Pedagogically, this makes me suspect that even adults need to have a much greater component of blind copying when they’re trying to learn a new skill. I often have great difficulty learning new math and engineering skills until I’ve had the chance to watch somebody else work through a significant number of problems using the techniques we’ve just learned about. Even reading the descriptions in our textbooks carefully doesn’t make it “click.” That only tells me what equations to use, and what the arguments for them are. To make use of them, I have to see them being used, and sort of “think along with” the person solving them, until I’m able to predict what they’ll do, or retrace what they just did and why they did it.

Eventually, the generalized patterns underpinning their behaviors come together, and I’m able to solve novel problems.
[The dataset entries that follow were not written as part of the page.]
import Literature.AnabelianGeometry.EtaleTheta.Discharge.Sec2AutOverProofs
import Literature.AnabelianGeometry.EtaleTheta.Discharge.Sec2GalExtensionProofs
import Literature.AnabelianGeometry.EtaleTheta.TowerOfSetting

/-!
# [EtTh] Prop 2.14 (iii), MONO-theta case, translation part: every `Gal(Y/X)`-conjugation lifts to an
# automorphism of the model mono-theta environment (generic from `hgal`; at the §1 MODEL modulo
# Prop 1.5 (ii), (iii))

Mochizuki, *The Étale Theta Function and its Frobenioid-theoretic Manifestations* [EtTh],
Publ. RIMS 45 (2009), §2, Prop 2.14 (ii)–(iii) pp.49–50 (locator `p.N` = PDF page of the PRIMS text;
bib key `MochizukiEtTh2009`). PROOF-ONLY companion (no `def`; seat abc-iut-L2-t2, §2 owner) of
`MonoThetaEnv.lean`, of abc-iut-L2-d1's `Discharge/Sec2AutOverProofs.lean`
(`ThetaEnvData.exists_modelIso_of_aut'`) and of abc-iut-L2-t10's `Discharge/Sec2GalExtensionProofs.lean`
(`DoubleUnderline.thetaEnvData_gal_extension` = Prop 2.14 (ii)'s extension of the difference cocycle).

PRINT (Prop 2.14 (iii), p.49–50): "every automorphism of `M` induces an automorphism of `Π^tp_Y`, hence
of the cusps of `Y` … the resulting homomorphism `Aut(M) → (l·ℤ) ⋊ {±1}` is SURJECTIVE" (mono-theta
case), while for the BI-theta environment the image only contains `(N·l·ℤ) ⋊ {±1}`. Here, the
TRANSLATION part of the mono statement: for EVERY `x ∈ Π^tp_X` (no divisibility condition — contrast
`Discharge/Sec2Prop214iiiTranslationsOfModel.lean`, where the bi-theta environment admits only `x^a`,
`M ∣ a`), the composite of the `Gal(Y/X)`-conjugation `conjX x` with the INVERSE of the Kummer-type
shift `α_ρ` of Prop 2.14 (ii) is an automorphism of the model mono-theta environment `M(η)` inducing
conjugation by `x` on `Π^tp_Y`:

* `ThetaEnvData.exists_monoIso_over_conj_of_galExtension` — generic over the interface, from the
  `hgal` data (a continuous cocycle `ρ` on `Π^tp_Y` extending `η·(x·η)⁻¹` whose shift normalises `D_Y`);
* `DoubleUnderline.exists_monoIso_over_conj_of_model` / `…_tower` — at abc-iut-L2-t8's §1 model, with
  `hgal` supplied by abc-iut-L2-t10's theorem: conditional on `Prop15iii`, `Prop15ii` (+ the 2-torsion
  clause `H2`, a theorem at every level of a `CyclotomeTower`).

The `{±1}`-part and the cusp-LABEL bookkeeping (`RigidData.ActsOnCuspsBy`) are not addressed (no
inversion automorphism / no label equivariance in the §1 interfaces). HONEST FRAMING: no side is taken
on [IUTchIII] Cor 3.12; typed ≠ discharged elsewhere.
-/

noncomputable section

namespace Literature.AnabelianGeometry.EtaleTheta

open Literature.AnabelianGeometry.SemiGraphs

universe u

namespace ThetaEnvData

variable {N : ℕ+} (T : ThetaEnvData.{u} N)

/-- Conjugation by an element of `D_Y` preserves `D_Y`. [cite: MochizukiEtTh2009, Def 2.13(i) p.47] -/
theorem map_conj_DY_eq_of_mem {d : TopOut T.env} (hd : d ∈ T.DY) :
    T.DY.map (MulAut.conj d).toMonoidHom = T.DY := by
  ext y
  constructor
  · rintro ⟨z, hz, rfl⟩
    exact T.DY.mul_mem (T.DY.mul_mem hd hz) (T.DY.inv_mem hd)
  · intro hy
    refine ⟨d⁻¹ * y * d, T.DY.mul_mem (T.DY.mul_mem (T.DY.inv_mem hd) hy) hd, ?_⟩
    change d * (d⁻¹ * y * d) * d⁻¹ = y
    group

/-- If conjugation by `d` preserves `D_Y`, so does conjugation by `d⁻¹`.
[cite: MochizukiEtTh2009, Def 2.13(i) p.47] -/
theorem map_conj_inv_DY_eq {d : TopOut T.env} (hd : T.DY.map (MulAut.conj d).toMonoidHom = T.DY) :
    T.DY.map (MulAut.conj d⁻¹).toMonoidHom = T.DY := by
  conv_lhs => rw [← hd, Subgroup.map_map]
  have : (MulAut.conj d⁻¹).toMonoidHom.comp (MulAut.conj d).toMonoidHom = MonoidHom.id _ := by
    ext y
    simp
  rw [this, Subgroup.map_id]

/-- **Prop 2.14 (iii), mono case, translation part — from the `hgal` data of Prop 2.14 (ii)**: for
`x ∈ Π^tp_X`, a theta cocycle `η`, and a continuous cocycle `ρ` of `Π^tp_Y` with
`ρ|_{Π^tp_Ÿ} = η · (x·η)⁻¹` whose shift `α_ρ` normalises `D_Y`, the composite `α_ρ⁻¹ ∘ conjX(x)` is an
automorphism of the model mono-theta environment `M(η)`: it normalises `D_Y`, permutes the cyclotome
(by `χ(aug x)`), and maps `s^Θ_η(k) ↦ s^Θ_η(x k x⁻¹)`. It induces conjugation by `x` on `Π^tp_Y`.
[cite: MochizukiEtTh2009, Prop 2.14(iii) p.50] -/
theorem exists_monoIso_over_conj_of_galExtension {η : T.PiYdd → T.mu} (hη : η ∈ T.thetaCocycles)
    (x : T.PiX) (ρ : T.PiY → T.mu) (hρ : CycEnvelope.IsEnvCocycle T.augY T.chi ρ)
    (hc : CycEnvelope.shift hρ ∈ contMulAut T.env)
    (hρη : ∀ g : T.PiYdd, ρ (T.inclYdd g) = η g * (T.chi (T.aug x) (η ⟨x⁻¹ * g * x, by
      simpa [mul_assoc] using T.PiYdd_normal.conj_mem _ g.2 x⁻¹⟩))⁻¹)
    (hD : T.DY.map (MulAut.conj (TopOut.mk _ ⟨_, hc⟩)).toMonoidHom = T.DY) :
    ∃ α : (T.modelMono hη).Iso (T.modelMono hη),
      (∀ y, α.e y = (CycEnvelope.shift hρ).symm (T.conjX x y)) ∧
      (∀ y, (((α.e y).right : T.PiY) : T.PiX) = x * (y.right : T.PiX) * x⁻¹) ∧
      ∀ a, α.e (CycEnvelope.inMu T.augY T.chi a) = CycEnvelope.inMu T.augY T.chi (T.chi (T.aug x) a) := by
  haveI : T.PiYdd.Normal := T.PiYdd_normal
  -- the composite as a bi-continuous automorphism
  let s : contMulAut T.env := ⟨CycEnvelope.shift hρ, hc⟩
  let κ : contMulAut T.env := ⟨T.conjX x, T.conjX_mem_contMulAut x⟩
  let c : contMulAut T.env := s⁻¹ * κ
  have hcapp : ∀ y, (c : MulAut T.env) y = (CycEnvelope.shift hρ).symm (T.conjX x y) := fun y => rfl
  -- [c] normalises `D_Y`
  have hDc : T.DY.map (MulAut.conj (TopOut.mk _ c)).toMonoidHom = T.DY := by
    have hmul : TopOut.mk _ c = (TopOut.mk _ s)⁻¹ * TopOut.mk _ κ := by
      rw [← map_inv, ← map_mul]
    rw [hmul, map_mul]
    change T.DY.map ((MulAut.conj (TopOut.mk _ s)⁻¹).toMonoidHom.comp
      (MulAut.conj (TopOut.mk _ κ)).toMonoidHom) = T.DY
    rw [← Subgroup.map_map, T.map_conj_DY_eq_of_mem (T.mk_conjX_mem_DY x)]
    exact T.map_conj_inv_DY_eq hD
  -- `c` permutes the cyclotome
  have hone : ρ 1 = 1 := hρ.apply_one
  have hμ : ∀ a : T.mu, (c : MulAut T.env) (CycEnvelope.inMu T.augY T.chi a) =
      CycEnvelope.inMu T.augY T.chi (T.chi (T.aug x) a) := by
    intro a
    rw [hcapp]
    refine SemidirectProduct.ext ?_ ?_
    · show T.chi (T.aug x) a * (ρ ⟨x * ((1 : T.PiY) : T.PiX) * x⁻¹, _⟩)⁻¹ = T.chi (T.aug x) a
      have h1 : (⟨x * ((1 : T.PiY) : T.PiX) * x⁻¹, T.PiY_normal.conj_mem _ (1 : T.PiY).2 x⟩ : T.PiY) = 1 :=
        Subtype.ext (by simp)
      rw [h1, hone, inv_one, mul_one]
    · apply Subtype.ext
      show x * ((1 : T.PiY) : T.PiX) * x⁻¹ = ((1 : T.PiY) : T.PiX)
      simp
  have hμ₁ : ∀ a, ∃ b, (c : MulAut T.env) (CycEnvelope.inMu T.augY T.chi a) = CycEnvelope.inMu T.augY T.chi b :=
    fun a => ⟨_, hμ a⟩
  have hμ₂ : ∀ b, ∃ a, (c : MulAut T.env) (CycEnvelope.inMu T.augY T.chi a) = CycEnvelope.inMu T.augY T.chi b :=
    fun b => ⟨(T.chi (T.aug x))⁻¹ b, by rw [hμ, MulAut.apply_inv_self]⟩
  -- `c` maps `s^Θ_η(k)` to `s^Θ_η(x k x⁻¹)`
  have hs1 : ∀ k : T.PiYdd, (c : MulAut T.env) (T.sTheta hη k) =
      T.sTheta hη ⟨x * (k : T.PiX) * x⁻¹, T.PiYdd_normal.conj_mem _ k.2 x⟩ := by
    intro k
    set k' : T.PiYdd := ⟨x * (k : T.PiX) * x⁻¹, T.PiYdd_normal.conj_mem _ k.2 x⟩ with hk'
    have hback : (⟨x⁻¹ * (k' : T.PiX) * x, by
        simpa [mul_assoc] using T.PiYdd_normal.conj_mem _ k'.2 x⁻¹⟩ : T.PiYdd) = k :=
      Subtype.ext (by simp [hk', mul_assoc])
    have hρk : ρ (T.inclYdd k') = η k' * (T.chi (T.aug x) (η k))⁻¹ := by
      rw [hρη k', hback]
    rw [hcapp]
    refine SemidirectProduct.ext ?_ ?_
    · show T.chi (T.aug x) (η k)⁻¹ * (ρ ⟨x * ((T.inclYdd k : T.PiY) : T.PiX) * x⁻¹, _⟩)⁻¹ = (η k')⁻¹
      have hpt : (⟨x * ((T.inclYdd k : T.PiY) : T.PiX) * x⁻¹,
          T.PiY_normal.conj_mem _ (T.inclYdd k).2 x⟩ : T.PiY) = T.inclYdd k' := Subtype.ext rfl
      rw [hpt, hρk, map_inv, mul_inv_rev, inv_inv, inv_mul_cancel_left]
    · exact Subtype.ext rfl
  have hs : (T.sTheta hη).range.map (c : MulAut T.env).toMonoidHom = (T.sTheta hη).range := by
    ext z
    constructor
    · rintro ⟨_, ⟨k, rfl⟩, rfl⟩
      exact ⟨_, (hs1 k).symm⟩
    · rintro ⟨k, rfl⟩
      refine ⟨T.sTheta hη ⟨x⁻¹ * (k : T.PiX) * x, by
        simpa [mul_assoc] using T.PiYdd_normal.conj_mem _ k.2 x⁻¹⟩, ⟨_, rfl⟩, ?_⟩
      rw [MulEquiv.coe_toMonoidHom, hs1]
      congr 1
      exact Subtype.ext (by simp [mul_assoc])
  obtain ⟨α, hα⟩ := T.exists_modelIso_of_aut' hη hη c hDc hμ₁ hμ₂ hs
  refine ⟨α, fun y => by rw [hα, hcapp], fun y => ?_, fun a => by rw [hα, hμ]⟩
  rw [hα, hcapp]
  rfl

end ThetaEnvData

/-! ## At the §1 model -/

namespace ThetaSetting.EtaleThetaData.DoubleUnderline

variable {p : ℕ} [Fact p.Prime] {D : ThetaSetting p} {E : D.EtaleThetaData} {l : ℕ}
  (C : E.DoubleUnderline l)

/-- **Prop 2.14 (iii), mono case, translation part, AT THE §1 MODEL** (one level `N`, cyclotome
`μ : CyclotomeMod l N`): for EVERY `x ∈ Π^tp_X̲̲` and every theta cocycle `η`, there is an automorphism
of the model mono-theta environment `M_N(η)` inducing conjugation by `x` on `Π^tp_Y̲̲` and `χ(aug x)` on
`μ_N` — from abc-iut-L2-t10's `hgal` (`thetaEnvData_gal_extension`), i.e. conditional on Prop 1.5
(ii), (iii) and the 2-torsion clause `H2`. [cite: MochizukiEtTh2009, Prop 2.14(iii) p.50] -/
theorem exists_monoIso_over_conj_of_model {N : ℕ+} (μ : D.CyclotomeMod l N) (hC : D.Compat)
    (hS : D.Sec2Hyps) (h15 : Prop15iii E hC) (h15ii : Prop15ii E.toKummerData hC)
    (H2 : ∀ t : D.lDeltaTheta l, t ^ 2 = 1 → μ.red t = 1)
    {η : (C.thetaEnvData μ hC hS).PiYdd → (C.thetaEnvData μ hC hS).mu}
    (hη : η ∈ (C.thetaEnvData μ hC hS).thetaCocycles) (x : (C.thetaEnvData μ hC hS).PiX) :
    ∃ α : ((C.thetaEnvData μ hC hS).modelMono hη).Iso ((C.thetaEnvData μ hC hS).modelMono hη),
      (∀ y, ((((α.e y).right : (C.thetaEnvData μ hC hS).PiY)) : (C.thetaEnvData μ hC hS).PiX) =
        x * (y.right : (C.thetaEnvData μ hC hS).PiX) * x⁻¹) ∧
      ∀ a, α.e (CycEnvelope.inMu (C.thetaEnvData μ hC hS).augY (C.thetaEnvData μ hC hS).chi a) =
        CycEnvelope.inMu (C.thetaEnvData μ hC hS).augY (C.thetaEnvData μ hC hS).chi
          ((C.thetaEnvData μ hC hS).chi ((C.thetaEnvData μ hC hS).aug x) a) := by
  obtain ⟨ρ, hρ, hc, hρη, hD⟩ := C.thetaEnvData_gal_extension μ hC hS h15 h15ii H2 η hη x
  obtain ⟨α, -, h2, h3⟩ :=
    (C.thetaEnvData μ hC hS).exists_monoIso_over_conj_of_galExtension hη x ρ hρ hc hρη hD
  exact ⟨α, h2, h3⟩

/-- The same at EVERY LEVEL `M` of the model tower over a `CyclotomeTower` (where `H2` is a theorem,
`CyclotomeTower.red_eq_one_of_sq_eq_one`): conditional on Prop 1.5 (ii), (iii) ONLY.
[cite: MochizukiEtTh2009, Prop 2.14(iii) p.50] -/
theorem exists_monoIso_over_conj_of_model_tower {Es : Set ℕ+} (τ : D.CyclotomeTower l Es)
    (hC : D.Compat) (hS : D.Sec2Hyps) (h15 : Prop15iii E hC) (h15ii : Prop15ii E.toKummerData hC)
    (M : Es) {η : (C.thetaEnvTower τ hC hS).PiYdd → (C.thetaEnvTower τ hC hS).mu M}
    (hη : η ∈ (C.thetaEnvTower τ hC hS).thetaCocycles M) (x : (C.thetaEnvTower τ hC hS).PiX) :
    ∃ α : (((C.thetaEnvTower τ hC hS).level M).modelMono hη).Iso
        (((C.thetaEnvTower τ hC hS).level M).modelMono hη),
      (∀ y, ((((α.e y).right : ((C.thetaEnvTower τ hC hS).level M).PiY)) :
          (C.thetaEnvTower τ hC hS).PiX) = x * (y.right : (C.thetaEnvTower τ hC hS).PiX) * x⁻¹) ∧
      ∀ a, α.e (CycEnvelope.inMu ((C.thetaEnvTower τ hC hS).level M).augY
          ((C.thetaEnvTower τ hC hS).level M).chi a) =
        CycEnvelope.inMu ((C.thetaEnvTower τ hC hS).level M).augY ((C.thetaEnvTower τ hC hS).level M).chi
          ((C.thetaEnvTower τ hC hS).chi M ((C.thetaEnvTower τ hC hS).aug x) a) :=
  C.exists_monoIso_over_conj_of_model (τ.mod M) hC hS h15 h15ii (τ.red_eq_one_of_sq_eq_one M) hη x

end ThetaSetting.EtaleThetaData.DoubleUnderline

end Literature.AnabelianGeometry.EtaleTheta

end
This makes me think, then, that math and engineering students would benefit greatly from receiving large volumes of problems with step-by-step solutions. They’d “solve” these problems along with the author. Perhaps first, they’d read the author’s solution. Then they’d try to reconstruct it for themselves. Once they can solve the problem on their own, without reference to the author’s original work, they’d move on to the next problem. Eventually, they’d try solving problems on their own.